• Supplied material
import Literature.NumberTheory.EllipticCurves.IwasawaTowerTorsionProofs
import Literature.NumberTheory.EllipticCurves.IwasawaSelmerControlKernelCardProofs
import Literature.NumberTheory.EllipticCurves.IwasawaSelmerProofs
import Literature.NumberTheory.EllipticCurves.SelmerGroupOverTorsionFinite
import Literature.NumberTheory.EllipticCurves.SelmerCorankProofs
import HarnessLib

/-!
# `Sel_{p^∞}(E/K_j) ↪ Sel_{p^∞}(E/K_k)` for the layers `j ≤ k` of a `ℤ_p`-extension when `E(K)[p] = 0`;
# the `p`-Selmer counts of the layers can only GROW up the tower

`Proofs` file (theorems only; no definition, no named fact, no instance, no `sorry`) in topic
`NumberTheory/EllipticCurves`, in the objects of `IwasawaSelmer` / `SubgroupSelmer` (`h_n = W.layerToInfty κ n`,
`Sel_n = W.selmerLayer κ n ⊆ H¹(K_n, E[p^∞]) = W.subgroupH1 p (κ.layerSubgroup n)`, restriction `W.resOfLe p`). For an elliptic
curve `E/K` over a number field, a prime `p`, ANY `ℤ_p`-extension `κ` and layers `j ≤ k`:

* `WeierstrassCurve.layerToInfty_comp_resOfLe` — `h_k ∘ res_{j→k} = h_j` (transitivity of restriction along
  `Gal(K̄/K_∞) ≤ Gal(K̄/K_k) ≤ Gal(K̄/K_j)`);
* `WeierstrassCurve.layerToInfty_injective_of_forall_smul_eq_zero` — `h_j` is injective when `E(K)[p] = 0`: Greenberg's Lemma 3.1
  (`ker h_n ≅ H¹(Γ_n, B)`, `B = E(K_∞)[p^∞]`, inflation–restriction) with `B = 0` by the pro-`p` fixed-point argument (tree
  `fixedPoints_kerSubgroup_geomPrimaryTorsion_eq_bot`, `natCard_ker_layerToInfty_eq_natCard_fixedPoints`,
  `natCard_fixedBy_layerSubgroup_eq_one`; the same three lines as the summit-side
  `Rank1Residual.Additive.layerToInfty_injective_of_no_pTorsion`, restated here so that Literature consumers need no summit import);
* ★ `WeierstrassCurve.resOfLe_layer_injective` — **`res_{j→k} : H¹(K_j, E[p^∞]) → H¹(K_k, E[p^∞])` is injective** (`h_k ∘ res = h_j`);
* `WeierstrassCurve.resOfLe_mem_selmerLayer`, ★ `WeierstrassCurve.exists_injective_selmerLayer_hom` — **`Sel_{p^∞}(E/K_j) ↪
  Sel_{p^∞}(E/K_k)`** (restriction preserves the local conditions, `resOfLe_mem_selmerGroupOver`);
* ★ `WeierstrassCurve.natCard_torsionBy_selmerLayer_mono_of_finite` / `…_dvd` / `…_mono` — **`#Sel_{p^∞}(E/K_j)[m] ≤` and
  `∣ #Sel_{p^∞}(E/K_k)[m]`** (at `m = p` unconditionally: the `p`-torsion is finite, Silverman X.4.2(b) at the open subgroup
  `κ⁻¹(p^kℤ_p)`, tree `finite_torsionBy_selmerGroupOver`).

Written for cell `bsd-f1-sign2` (crux C2 stmt-BirchSwinnertonDyer-22298, seat `bsd-line-att-p5` gen 45): the monotonicity puts a
FLOOR under every layer of the descent doors (`Summits/…/AlignedTransportAtTwoMainConjectureOfRankZeroBSDAtTwoSelmerLayerDescentMonotone`).
Nothing about BSD or any main conjecture is asserted.

## References

* [GreenbergLNM1716] R. Greenberg, *Iwasawa theory for elliptic curves*, LNM 1716 (1999), §1 p. 60 (the maps `s_n`, `h_n`),
  §3 Lemma 3.1 (p. 86: "`ker(h_n) ≅ H¹(Γ_n, B)`").
* [SerreGaloisCohomology1997] J.-P. Serre, *Galois Cohomology*, I.§2.4 (res), I.§2.6 (inflation–restriction).
* [SilvermanAEC2009] J. H. Silverman, *The Arithmetic of Elliptic Curves*, 2nd ed., Thm. X.4.2(b).
* [Washington1997] L. C. Washington, *Introduction to Cyclotomic Fields*, §13.1 (the layers `K_n`).
-/

set_option autoImplicit false

noncomputable section

open scoped Classical AddSubgroup

open Literature.NumberTheory.EllipticCurves Literature.NumberTheory.GaloisRepresentations

universe u

namespace WeierstrassCurve

variable {K : Type u} [Field K] [NumberField K] (W : WeierstrassCurve K) [W.IsElliptic]
  {p : ℕ} [hp : Fact p.Prime] (κ : ZpExtension K p)

omit [NumberField K] [W.IsElliptic] in
/-- **`h_k ∘ res_{j→k} = h_j`**: restriction from the layer `K_j` to `K_∞` factors through the layer `K_k ⊇ K_j` (transitivity of
restriction, `resOfLe_comp_holds`, along `Gal(K̄/K_∞) ≤ Gal(K̄/K_k) ≤ Gal(K̄/K_j)`). [cite: SerreGaloisCohomology1997, I.§2.4]
[cite: GreenbergLNM1716, §1 p. 60] -/
theorem layerToInfty_comp_resOfLe {j k : ℕ} (hjk : j ≤ k) :
    (W.layerToInfty κ k).comp (W.resOfLe p (κ.layerSubgroup_antitone hjk)) = W.layerToInfty κ j :=
  W.resOfLe_comp_holds p (κ.kerSubgroup_le_layerSubgroup k) (κ.layerSubgroup_antitone hjk)

/-- **`h_n : H¹(K_n, E[p^∞]) → H¹(K_∞, E[p^∞])` is injective when `E(K)[p] = 0`**, for ANY `ℤ_p`-extension of a number field:
`#ker h_n = #E[p^∞]^{Gal(K̄/K_n)}` (Greenberg's Lemma 3.1 / proof of Lemma 4.3, tree `natCard_ker_layerToInfty_eq_natCard_fixedPoints`,
its finiteness hypothesis supplied by `finite_fixedPoints_kerSubgroup_geomPrimaryTorsion`) `= 1` (`natCard_fixedBy_layerSubgroup_eq_one`).
[cite: GreenbergLNM1716, §3 Lemma 3.1 (p. 86) and §4 Lemma 4.3 (p. 103)] [cite: SerreGaloisCohomology1997, I.§2.6] -/
theorem layerToInfty_injective_of_forall_smul_eq_zero (hK : ∀ P : W.toAffine.Point, p • P = 0 → P = 0) (n : ℕ) :
    Function.Injective (W.layerToInfty κ n) := by
  -- adapted from Summits/BirchSwinnertonDyer/Rank1Residual/Additive/BudgetFromRationalClasses.lean §2 (same three lines)
  haveI := W.finite_fixedPoints_kerSubgroup_geomPrimaryTorsion κ hK
  have h := W.natCard_ker_layerToInfty_eq_natCard_fixedPoints κ n
  rw [W.natCard_fixedBy_layerSubgroup_eq_one κ hK n] at h
  exact (AddMonoidHom.ker_eq_bot_iff _).mp (AddSubgroup.eq_bot_of_card_eq _ h)

/-- ★ **The restriction `H¹(K_j, E[p^∞]) → H¹(K_k, E[p^∞])` between layers `j ≤ k` of ANY `ℤ_p`-extension of a number field is
INJECTIVE when `E(K)` has no point of order `p`**: `h_k ∘ res_{j→k} = h_j` and `h_j` is injective.
[cite: GreenbergLNM1716, §3 Lemma 3.1 (p. 86)] [cite: SerreGaloisCohomology1997, I.§2.6] -/
theorem resOfLe_layer_injective (hK : ∀ P : W.toAffine.Point, p • P = 0 → P = 0) {j k : ℕ} (hjk : j ≤ k) :
    Function.Injective (W.resOfLe p (κ.layerSubgroup_antitone hjk)) := by
  have hinj := W.layerToInfty_injective_of_forall_smul_eq_zero κ hK j
  rw [← W.layerToInfty_comp_resOfLe κ hjk, AddMonoidHom.coe_comp] at hinj
  exact hinj.of_comp

omit [W.IsElliptic] in
/-- Restriction between layers carries `Sel_{p^∞}(E/K_j)` into `Sel_{p^∞}(E/K_k)` (restriction preserves the local conditions and
commutes with conjugation; tree `resOfLe_mem_selmerGroupOver` for the normal subgroups `κ⁻¹(p^kℤ_p) ≤ κ⁻¹(p^jℤ_p)`).
[cite: GreenbergLNM1716, §1 Thm. 1.2 and p. 60] -/
theorem resOfLe_mem_selmerLayer {j k : ℕ} (hjk : j ≤ k) {c : W.subgroupH1 p (κ.layerSubgroup j)}
    (hc : c ∈ W.selmerLayer κ j) : W.resOfLe p (κ.layerSubgroup_antitone hjk) c ∈ W.selmerLayer κ k :=
  W.resOfLe_mem_selmerGroupOver p (κ.layerSubgroup_antitone hjk) hc

/-- ★ **`Sel_{p^∞}(E/K_j) ↪ Sel_{p^∞}(E/K_k)` for `j ≤ k` when `E(K)[p] = 0`**: the restriction, co-restricted to the Selmer groups,
is an injective homomorphism (existence form — no definition is introduced). [cite: GreenbergLNM1716, §3 Lemma 3.1 (p. 86)] -/
theorem exists_injective_selmerLayer_hom (hK : ∀ P : W.toAffine.Point, p • P = 0 → P = 0) {j k : ℕ} (hjk : j ≤ k) :
    ∃ f : W.selmerLayer κ j →+ W.selmerLayer κ k, Function.Injective f ∧
      ∀ c : W.selmerLayer κ j,
        ((f c : W.selmerLayer κ k) : W.subgroupH1 p (κ.layerSubgroup k)) = W.resOfLe p (κ.layerSubgroup_antitone hjk) c := by
  refine ⟨((W.resOfLe p (κ.layerSubgroup_antitone hjk)).comp (W.selmerLayer κ j).subtype).codRestrict (W.selmerLayer κ k)
      (fun c ↦ W.resOfLe_mem_selmerLayer κ hjk c.2), fun a b hab ↦ ?_, fun c ↦ rfl⟩
  apply Subtype.ext
  apply W.resOfLe_layer_injective κ hK hjk
  simpa using congrArg (fun x : W.selmerLayer κ k ↦ (x : W.subgroupH1 p (κ.layerSubgroup k))) hab

/-- ★ **`#Sel_{p^∞}(E/K_j)[m] ≤ #Sel_{p^∞}(E/K_k)[m]`** for `j ≤ k`, every `m : ℕ`, when `E(K)[p] = 0` and the larger count is finite
(automatic at `m = p`, see `natCard_torsionBy_selmerLayer_mono`): an injective homomorphism restricts to an injection of the
`m`-torsion subgroups (`torsionByMap`). [cite: GreenbergLNM1716, §3 Lemma 3.1 (p. 86)] [cite: SilvermanAEC2009, Thm. X.4.2(b)] -/
theorem natCard_torsionBy_selmerLayer_mono_of_finite (hK : ∀ P : W.toAffine.Point, p • P = 0 → P = 0) {j k : ℕ} (hjk : j ≤ k)
    (m : ℕ) [Finite ((↥(W.selmerLayer κ k))[(m : ℤ)])] :
    Nat.card ((↥(W.selmerLayer κ j))[(m : ℤ)]) ≤ Nat.card ((↥(W.selmerLayer κ k))[(m : ℤ)]) := by
  obtain ⟨f, hf, -⟩ := W.exists_injective_selmerLayer_hom κ hK hjk
  refine Nat.card_le_card_of_injective (torsionByMap f m) fun a b hab ↦ ?_
  apply Subtype.ext
  apply hf
  simpa using congrArg (fun x : (↥(W.selmerLayer κ k))[(m : ℤ)] ↦ (x : W.selmerLayer κ k)) hab

/-- **`#Sel_{p^∞}(E/K_j)[m] ∣ #Sel_{p^∞}(E/K_k)[m]`** for `j ≤ k` when `E(K)[p] = 0` (an injective homomorphism embeds a subgroup;
Lagrange; both sides read `0` when infinite). [cite: GreenbergLNM1716, §3 Lemma 3.1 (p. 86)] -/
theorem natCard_torsionBy_selmerLayer_dvd (hK : ∀ P : W.toAffine.Point, p • P = 0 → P = 0) {j k : ℕ} (hjk : j ≤ k) (m : ℕ) :
    Nat.card ((↥(W.selmerLayer κ j))[(m : ℤ)]) ∣ Nat.card ((↥(W.selmerLayer κ k))[(m : ℤ)]) := by
  obtain ⟨f, hf, -⟩ := W.exists_injective_selmerLayer_hom κ hK hjk
  refine AddSubgroup.card_dvd_of_injective (torsionByMap f m) fun a b hab ↦ ?_
  apply Subtype.ext
  apply hf
  simpa using congrArg (fun x : (↥(W.selmerLayer κ k))[(m : ℤ)] ↦ (x : W.selmerLayer κ k)) hab

/-- ★ **`#Sel_{p^∞}(E/K_j)[p] ≤ #Sel_{p^∞}(E/K_k)[p]` for `j ≤ k` when `E(K)[p] = 0`** — unconditionally, since the `p`-torsion of
the layer Selmer group is finite (Silverman X.4.2(b) at the open subgroup `κ⁻¹(p^kℤ_p)`, tree `finite_torsionBy_selmerGroupOver`).
In words: **the `p`-Selmer counts of the layers of a `ℤ_p`-tower can only grow.** [cite: GreenbergLNM1716, §3 Lemma 3.1 (p. 86)]
[cite: SilvermanAEC2009, Thm. X.4.2(b)] -/
theorem natCard_torsionBy_selmerLayer_mono (hK : ∀ P : W.toAffine.Point, p • P = 0 → P = 0) {j k : ℕ} (hjk : j ≤ k) :
    Nat.card ((↥(W.selmerLayer κ j))[(p : ℤ)]) ≤ Nat.card ((↥(W.selmerLayer κ k))[(p : ℤ)]) := by
  haveI : Finite ((↥(W.selmerLayer κ k))[(p : ℤ)]) :=
    W.finite_torsionBy_selmerGroupOver p (κ.layerSubgroup k) (κ.isOpen_layerSubgroup k)
  exact W.natCard_torsionBy_selmerLayer_mono_of_finite κ hK hjk p

/-- The same monotonicity from the torsion-order reading `p ∤ #E(K)_tors` of the hypothesis: a non-zero `P` with `p • P = 0`
would have order `p` dividing `#E(K)_tors` (tree `finite_torsion_holds`). [cite: GreenbergLNM1716, §3 Lemma 3.1 (p. 86)]
[cite: SilvermanAEC2009, Cor. VIII.6.7.1] -/
theorem natCard_torsionBy_selmerLayer_mono_of_not_dvd_torsionOrder (htors : ¬ p ∣ W.torsionOrder) {j k : ℕ} (hjk : j ≤ k) :
    Nat.card ((↥(W.selmerLayer κ j))[(p : ℤ)]) ≤ Nat.card ((↥(W.selmerLayer κ k))[(p : ℤ)]) := by
  refine W.natCard_torsionBy_selmerLayer_mono κ (fun P hP ↦ ?_) hjk
  -- adapted from Summits/BirchSwinnertonDyer/Rank1Residual/Additive/BudgetFromRationalClasses.lean §1
  by_contra hne
  apply htors
  have hfin : IsOfFinAddOrder P := isOfFinAddOrder_iff_nsmul_eq_zero.mpr ⟨p, hp.out.pos, hP⟩
  have hord : addOrderOf P = p := by
    rcases (Nat.dvd_prime hp.out).mp (addOrderOf_dvd_of_nsmul_eq_zero hP) with h | h
    · exact absurd (AddMonoid.addOrderOf_eq_one_iff.mp h) hne
    · exact h
  have hmem : P ∈ AddCommGroup.torsion W.toAffine.Point := hfin
  have hT : addOrderOf (⟨P, hmem⟩ : AddCommGroup.torsion W.toAffine.Point) = p := by
    rw [← hord]
    exact AddSubgroup.addOrderOf_mk P hmem
  unfold WeierstrassCurve.torsionOrder
  rw [← hT]
  exact addOrderOf_dvd_natCard _

end WeierstrassCurve

end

• What to work on
Retype word for word everything in the listing above from the line that holds "local conditions and" down to the line that holds "[cite: GreenbergLNM1716, §1 Thm.". Keep both end lines and leave out the rest.

• Your response
/-- Restriction between layers carries `Sel_{p^∞}(E/K_j)` into `Sel_{p^∞}(E/K_k)` (restriction preserves the local conditions and
commutes with conjugation; tree `resOfLe_mem_selmerGroupOver` for the normal subgroups `κ⁻¹(p^kℤ_p) ≤ κ⁻¹(p^jℤ_p)`).
[cite: GreenbergLNM1716, §1 Thm. 1.2 and p. 60] -/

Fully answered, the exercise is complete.